import Mathlib.Analysis.SpecialFunctions.Log.Basic
import Mathlib.Analysis.SpecialFunctions.Exp
import Mathlib.Topology.UniformSpace.UniformConvergence
import Mathlib.Topology.MetricSpace.Pseudo.Lemmas

/-!
# `(1 - δa)^k → e^{-ax}` uniformly on compacts as `δ → 0⁺`, `kδ → x`

The elementary limit behind the passage from the discrete spectral representation
`(1-a)^{x/δ}` to the continuum kernel `e^{-ax}` (used in H. Duminil-Copin, K. K. Kozlowski,
P. Lammers, I. Manolescu, arXiv:2603.06268 (2026), Part II §1.2.3, proof of Lemma 34, Step 2:
"By working out an explicit expression for `f_n`, it is straightforward to see that `f_n` converges
on every compact subset of `ℝ_{>0} × ℝ` to `χ_u`"). [DKLM2026SixVertexGFF]

* `abs_log_one_sub_add_le` — `|log(1-t) + t| ≤ 2t²` for `|t| ≤ 1/2`;
* **`tendstoUniformlyOn_one_sub_mul_pow`** — for `δ_i → 0` with `δ_i > 0` and `δ_i k_i → x`,
  `(1 - δ_i a)^{k_i} → e^{-ax}` uniformly for `|a| ≤ β`;
* `tendstoLocallyUniformlyOn_one_sub_mul_pow` — the locally uniform version on `ℝ`.

## References

* W. Rudin, *Principles of Mathematical Analysis*, 3rd ed., Thm. 3.31 (the limit defining `e`);
  folklore uniform version. H. Duminil-Copin et al., arXiv:2603.06268, Part II §1.2.3.
  [DKLM2026SixVertexGFF]
-/

noncomputable section

open Filter Topology Set

namespace Literature.Analysis.SpecialFunctions

/-- **`|log(1-t) + t| ≤ 2t²` for `|t| ≤ 1/2`** (from `1 - 1/y ≤ log y ≤ y - 1`). [folklore] -/
theorem abs_log_one_sub_add_le {t : ℝ} (ht : |t| ≤ 1 / 2) : |Real.log (1 - t) + t| ≤ 2 * t ^ 2 := by
  have ht' := abs_le.1 ht
  have h1 : 0 < 1 - t := by linarith
  have hup : Real.log (1 - t) ≤ -t := by linarith [Real.log_le_sub_one_of_pos h1]
  have hlow : 1 - (1 - t)⁻¹ ≤ Real.log (1 - t) := Real.one_sub_inv_le_log_of_pos h1
  have hinv : (1 - t)⁻¹ ≤ 1 + t + 2 * t ^ 2 := by
    rw [inv_eq_one_div, div_le_iff₀ h1]
    nlinarith [sq_nonneg t]
  rw [abs_le]
  constructor <;> nlinarith

/-- **`|eᵘ - eᵛ| ≤ 2 eᵛ |u - v|` for `|u - v| ≤ 1`.** [folklore] -/
theorem abs_exp_sub_exp_le {u v : ℝ} (h : |u - v| ≤ 1) : |Real.exp u - Real.exp v| ≤ 2 * Real.exp v * |u - v| := by
  have h1 : Real.exp u - Real.exp v = Real.exp v * (Real.exp (u - v) - 1) := by
    rw [mul_sub, ← Real.exp_add, mul_one]; ring_nf
  rw [h1, abs_mul, abs_of_pos (Real.exp_pos v)]
  calc Real.exp v * |Real.exp (u - v) - 1| ≤ Real.exp v * (2 * |u - v|) := by
        gcongr; exact Real.abs_exp_sub_one_le h
    _ = 2 * Real.exp v * |u - v| := by ring

/-- **`(1 - δ_i a)^{k_i} → e^{-ax}` uniformly on `[-β, β]`** whenever `δ_i → 0`, `δ_i > 0`
(eventually) and `δ_i k_i → x` (folklore uniform version of the limit defining `e`).
[cite: DKLM2026SixVertexGFF, Part II §1.2.3 (proof of Lemma 34, Step 2)] -/
theorem tendstoUniformlyOn_one_sub_mul_pow {ι : Type*} {l : Filter ι} {δ : ι → ℝ} {k : ι → ℕ} {x : ℝ}
    (hδ0 : ∀ᶠ i in l, 0 < δ i) (hδ : Tendsto δ l (𝓝 0)) (hk : Tendsto (fun i => δ i * k i) l (𝓝 x))
    {β : ℝ} (hβ : 0 < β) :
    TendstoUniformlyOn (fun i a => (1 - δ i * a) ^ k i) (fun a => Real.exp (-(a * x))) l (Icc (-β) β) := by
  rw [Metric.tendstoUniformlyOn_iff]
  intro ε hε
  -- constants
  set M : ℝ := β * |x| with hM
  set L : ℝ := Real.exp M with hL
  have hL0 : 0 < L := Real.exp_pos _
  set θ : ℝ := min 1 (ε / (4 * L)) with hθ
  have hθ0 : 0 < θ := lt_min one_pos (by positivity)
  have hθ1 : θ ≤ 1 := min_le_left _ _
  have hθε : 2 * L * θ ≤ ε / 2 := by
    have : θ ≤ ε / (4 * L) := min_le_right _ _
    calc 2 * L * θ ≤ 2 * L * (ε / (4 * L)) := by gcongr
      _ = ε / 2 := by field_simp; ring
  -- eventual smallness of `δ` and of `|δ k - x|`
  have e1 : ∀ᶠ i in l, |δ i| < min (1 / (2 * β)) (θ / (4 * (|x| + 1) * β ^ 2)) := by
    have h0 : (0 : ℝ) < min (1 / (2 * β)) (θ / (4 * (|x| + 1) * β ^ 2)) := lt_min (by positivity) (by positivity)
    exact (tendsto_order.1 ((tendsto_zero_iff_abs_tendsto_zero δ).1 hδ)).2 _ h0
  have e2 : ∀ᶠ i in l, |δ i * k i - x| < min 1 (θ / (2 * β)) := by
    have := (Metric.tendsto_nhds.1 hk) _ (lt_min one_pos (by positivity : (0 : ℝ) < θ / (2 * β)))
    simpa only [dist_eq_norm, Real.norm_eq_abs] using this
  filter_upwards [hδ0, e1, e2] with i hi h1 h2 a ha
  have haβ : |a| ≤ β := abs_le.2 ⟨ha.1, ha.2⟩
  have h1a : |δ i| < 1 / (2 * β) := h1.trans_le (min_le_left _ _)
  have h1b : |δ i| < θ / (4 * (|x| + 1) * β ^ 2) := h1.trans_le (min_le_right _ _)
  rw [abs_of_pos hi] at h1a h1b
  -- `t = δ a` is small
  set t : ℝ := δ i * a with ht
  have htabs : |t| ≤ 1 / 2 := by
    rw [ht, abs_mul, abs_of_pos hi]
    calc δ i * |a| ≤ 1 / (2 * β) * β := by gcongr
      _ = 1 / 2 := by field_simp
  have h1t : 0 < 1 - t := by linarith [(abs_le.1 htabs).2]
  -- `(1 - t)^k = exp (k log (1 - t))`
  have hpow : (1 - t) ^ k i = Real.exp (k i * Real.log (1 - t)) := by
    rw [← Real.log_pow, Real.exp_log (pow_pos h1t _)]
  -- the exponent is close to `-a x`
  have h2a : |δ i * k i - x| < 1 := h2.trans_le (min_le_left _ _)
  have h2b : |δ i * k i - x| < θ / (2 * β) := h2.trans_le (min_le_right _ _)
  have hkδ : δ i * k i ≤ |x| + 1 := by
    have := (abs_lt.1 h2a).2
    linarith [le_abs_self x]
  have hexp : |k i * Real.log (1 - t) - -(a * x)| ≤ θ := by
    have hdec : k i * Real.log (1 - t) - -(a * x) = k i * (Real.log (1 - t) + t) + a * (x - δ i * k i) := by
      rw [ht]; ring
    rw [hdec]
    calc |k i * (Real.log (1 - t) + t) + a * (x - δ i * k i)|
        ≤ |k i * (Real.log (1 - t) + t)| + |a * (x - δ i * k i)| := abs_add_le _ _
      _ = k i * |Real.log (1 - t) + t| + |a| * |x - δ i * k i| := by
          rw [abs_mul, abs_mul, Nat.abs_cast]
      _ ≤ k i * (2 * t ^ 2) + β * (θ / (2 * β)) := by
          gcongr
          · exact abs_log_one_sub_add_le htabs
          · rw [abs_sub_comm]; exact h2b.le
      _ = 2 * (δ i * k i) * δ i * a ^ 2 + θ / 2 := by rw [ht]; field_simp
      _ ≤ 2 * (|x| + 1) * δ i * β ^ 2 + θ / 2 := by
          refine add_le_add ?_ le_rfl
          have ha2 : a ^ 2 ≤ β ^ 2 := by nlinarith [abs_le.1 haβ, abs_nonneg a]
          calc 2 * (δ i * k i) * δ i * a ^ 2 ≤ 2 * (|x| + 1) * δ i * a ^ 2 := by gcongr
            _ ≤ 2 * (|x| + 1) * δ i * β ^ 2 := by gcongr
      _ ≤ θ / 2 + θ / 2 := by
          refine add_le_add ?_ le_rfl
          calc 2 * (|x| + 1) * δ i * β ^ 2 = (2 * (|x| + 1) * β ^ 2) * δ i := by ring
            _ ≤ (2 * (|x| + 1) * β ^ 2) * (θ / (4 * (|x| + 1) * β ^ 2)) := by gcongr
            _ = θ / 2 := by field_simp; ring
      _ = θ := by ring
  -- conclude with the Lipschitz bound for `exp`
  rw [dist_eq_norm, Real.norm_eq_abs, hpow, abs_sub_comm]
  have hv : Real.exp (-(a * x)) ≤ L := by
    rw [hL]; apply Real.exp_le_exp.2
    calc -(a * x) ≤ |a * x| := neg_le_abs _
      _ = |a| * |x| := abs_mul _ _
      _ ≤ β * |x| := by gcongr
  calc |Real.exp (k i * Real.log (1 - t)) - Real.exp (-(a * x))|
      ≤ 2 * Real.exp (-(a * x)) * |k i * Real.log (1 - t) - -(a * x)| := abs_exp_sub_exp_le (hexp.trans hθ1)
    _ ≤ 2 * L * θ := by gcongr
    _ ≤ ε / 2 := hθε
    _ < ε := by linarith

/-- **Locally uniform version**: `(1 - δ_i a)^{k_i} → e^{-ax}` locally uniformly in `a ∈ ℝ`.
[cite: DKLM2026SixVertexGFF, Part II §1.2.3 (proof of Lemma 34, Step 2)] -/
theorem tendstoLocallyUniformlyOn_one_sub_mul_pow {ι : Type*} {l : Filter ι} {δ : ι → ℝ} {k : ι → ℕ} {x : ℝ}
    (hδ0 : ∀ᶠ i in l, 0 < δ i) (hδ : Tendsto δ l (𝓝 0)) (hk : Tendsto (fun i => δ i * k i) l (𝓝 x)) :
    TendstoLocallyUniformlyOn (fun i a => (1 - δ i * a) ^ k i) (fun a => Real.exp (-(a * x))) l univ := by
  rw [tendstoLocallyUniformlyOn_iff_forall_isCompact isOpen_univ]
  intro K _ hK
  obtain ⟨β, hβ⟩ := hK.isBounded.subset_closedBall 0
  have hβ' : K ⊆ Icc (-(max β 1)) (max β 1) := by
    intro a ha
    have := hβ ha
    rw [Metric.mem_closedBall, dist_zero_right, Real.norm_eq_abs] at this
    exact ⟨by linarith [(abs_le.1 (this.trans (le_max_left β 1))).1], (abs_le.1 (this.trans (le_max_left β 1))).2⟩
  exact (tendstoUniformlyOn_one_sub_mul_pow hδ0 hδ hk (lt_max_of_lt_right one_pos)).mono hβ'

end Literature.Analysis.SpecialFunctions

end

Try it: Output, unchanged, the lines of the listing above from the first one through the one holding "uniformly on compacts". Leave out every line after it.

Worked solution:
import Mathlib.Analysis.SpecialFunctions.Log.Basic
import Mathlib.Analysis.SpecialFunctions.Exp
import Mathlib.Topology.UniformSpace.UniformConvergence
import Mathlib.Topology.MetricSpace.Pseudo.Lemmas

/-!
# `(1 - δa)^k → e^{-ax}` uniformly on compacts as `δ → 0⁺`, `kδ → x`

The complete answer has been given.